Limited Edition: a winning business model for fledgling fashion brands

By: Peter Gregory

Looking for a way to convert new fans to your brand and make more money at the same time? A limited edition sales strategy could be just what you need! Limited editions can be very effective for clothing startups, but they have to be tackled in the right way. It takes months of planning, careful market research and hard work to get right.

This week, we’ll explain why even the smallest bootstrapped fashion brand should have a plan for selling limited editions online. We’ll show you what a drop strategy can do for your business and what the limitations are. We’ll also share some practical tips on how to get your own product drops up and running. 

Limited Edition As A Business Tool: The Product Drop

When we hear ‘limited edition’, most of us think of something that is precious, special and scarce. This perception of rarity is what underpins its success as a selling strategy. 

The phrase ‘limited edition’ has been around since Victorian times. While the phrase is still well-known today, the industry term you’re more likely to hear nowadays is ‘drop’, or ‘product drop’. Product drops are lightning-fast flash sales of one specific limited-edition product, usually conducted online and promoted over social media. The goal of a ‘drop’ is to create a perception of exclusivity and immediacy around a garment. In essence, you’re compelling fans to ‘buy it quick’ and ‘buy it now’. 

Product drops are getting more and more popular, especially for cult ‘collector’ brands. 

Tips For A Successful Fashion Drop

It’s by no means an easy task to run a profitable, sell-out limited edition campaign. You need to time your drop carefully, pick the right product and promote the whole campaign effectively. Here are our best-practice tips for successful product drops…
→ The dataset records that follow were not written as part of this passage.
import Literature.AlgebraicGeometry.HodgeTheory.CartierDivisorChernClass
import Literature.Geometry.Kaehler.HolomorphicLineBundleSections
import Summits.HodgeConjecture.HodgeConjecture.Theorems.NikulinTwinTransportLefschetzOneOneK3AlgebraicTwist
import Literature.AlgebraicGeometry.HodgeTheory.SerreTheoremALineBundles

/-!
# Route NikulinTwinTransport — `LefschetzOneOneK3` closed modulo Serre's Théorème A for line cocycles on surfaces

Helper file (`--supports stmt-HodgeConjecture-13678`). The route item `LefschetzOneOneK3` (Lefschetz `(1,1)`
for the projective K3 surfaces of the route) is proved in the tree from the existence of ONE non-zero
holomorphic section of `L ⊗ 𝒪_S(D)^an` — `D` a Cartier divisor with a non-zero algebraic section — for
every holomorphic line cocycle `L` on a Hodge model of a surface of the item
(`lefschetzOneOneK3_of_exists_section_algebraicTwist`; analytic Lefschetz `(1,1)`, Čech integrality, Chow,
`σ₁/σ₂`, `c₁(𝒪(D)^an)` algebraic and `s ↦ s^an` all being theorems of the tree). This file names that
input as what it is in print — Serre's Théorème A (GAGA n° 16) for the coherent analytic sheaf of
sections of `L`, on a smooth projective SURFACE, in sections form — and records the closure:

* `serre_theoremA_lineCocycle_surface` (named fact) and
* `lefschetzOneOneK3_of_serre_theoremA_lineCocycle_surface : Literature.AlgebraicGeometry.HodgeTheory.serre_theoremA_lineCocycle_surface → LefschetzOneOneK3`.

The fact is WEAKER than GAGA for line bundles (`serreGAGA_lineCocycle_iso_cartierDivisorCocycle`, from
which it follows with the algebraic theorem A), and it is the statement proved by the
Euler-characteristic route of `NikulinTwinTransportLefschetzOneOneK3EulerCharacteristic` (Cartan–Serre
finiteness for `H^{0,q}_∂̄(S^an; L)`, `q = 1, 2`, two long exact sequences, Bertini; no Théorème 3, no
Kodaira vanishing, no Serre duality).
-/

noncomputable section

namespace Summit.HodgeConjecture.HodgeConjecture.Theorems

/-! ### Serre's Théorème A for line cocycles on surfaces, and the closure of the item -/

/-- **`LefschetzOneOneK3` from Serre's Théorème A for line cocycles on surfaces**
(`lefschetzOneOneK3_of_exists_section_algebraicTwist` fed with the fact; only `IsSmoothProjective 2 S`
of the K3 clause is used). [cite: SerreGAGA1956, n° 16–17] [cite: VoisinHodgeI2002, Thm. 11.30 and Cor. 11.34] -/
theorem lefschetzOneOneK3_of_serre_theoremA_lineCocycle_surface
    (h : Literature.AlgebraicGeometry.HodgeTheory.serre_theoremA_lineCocycle_surface) :
    Summit.HodgeConjecture.HodgeConjecture.Theses.NikulinTwinTransport.LefschetzOneOneK3 :=
  lefschetzOneOneK3_of_exists_section_algebraicTwist fun _ hS A ι L ↦ h hS.1 A ι L

end Summit.HodgeConjecture.HodgeConjecture.Theorems

end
  • Own your audience. Before launching your limited-edition range, you need at least a few pre-existing fans that you can talk to. Make sure that you have a strong following on social media and a proven list of email subscribers. You should be able to guess, with a high degree of confidence, whether your drop will sell out. The simplest way to work this out is to take your database list size and divide it by your normal conversion rate for a quick sales estimate. 
  • Be ready to impress. If you’re going to launch a product drop, clear your schedule so that you can serve customers quickly. If your drop goes viral, you’ll need all hands on deck to pack and ship orders that day. And if you’ve booked a holiday, then delay your product drop! Make sure you can handle deliveries and get it done. 
  • Only drop on-brand goods. Your limited edition products should embody the ‘soul’ of your brand. Nobody should hit your website, look at your limited edition and think ‘why would I want that?’ or ‘what has this product got to do with this brand?’. Be brave and different, by all means. Just make sure that your limited edition product ties in with the inherent ‘promise’ of your brand. 
  • Build up to it. Set a date for your drop, then get people excited about it ahead of time. Use social media and email to give your fans a ‘teaser’ to the product drop ahead of time. Alert your fans the week before, the day before or even the hour before goods hit the digital shelves. When your drop goes live, you should know that buyers are already out there, ready to place orders.
  • Use it as a subscription tool. How many  times have you looked at a website, seen the ‘sign up for our newsletter’ box and completely ignored it? Email marketing can deliver conversion rates as high as 10% in some retail markets … but most of your site visitors won’t subscribe to your email list unless they have a very strong reason to do so. If you can promise a fan of your brand that, when they subscribe, they’ll get early warning of upcoming product drops, then that’s a great reason to hand over an email address.  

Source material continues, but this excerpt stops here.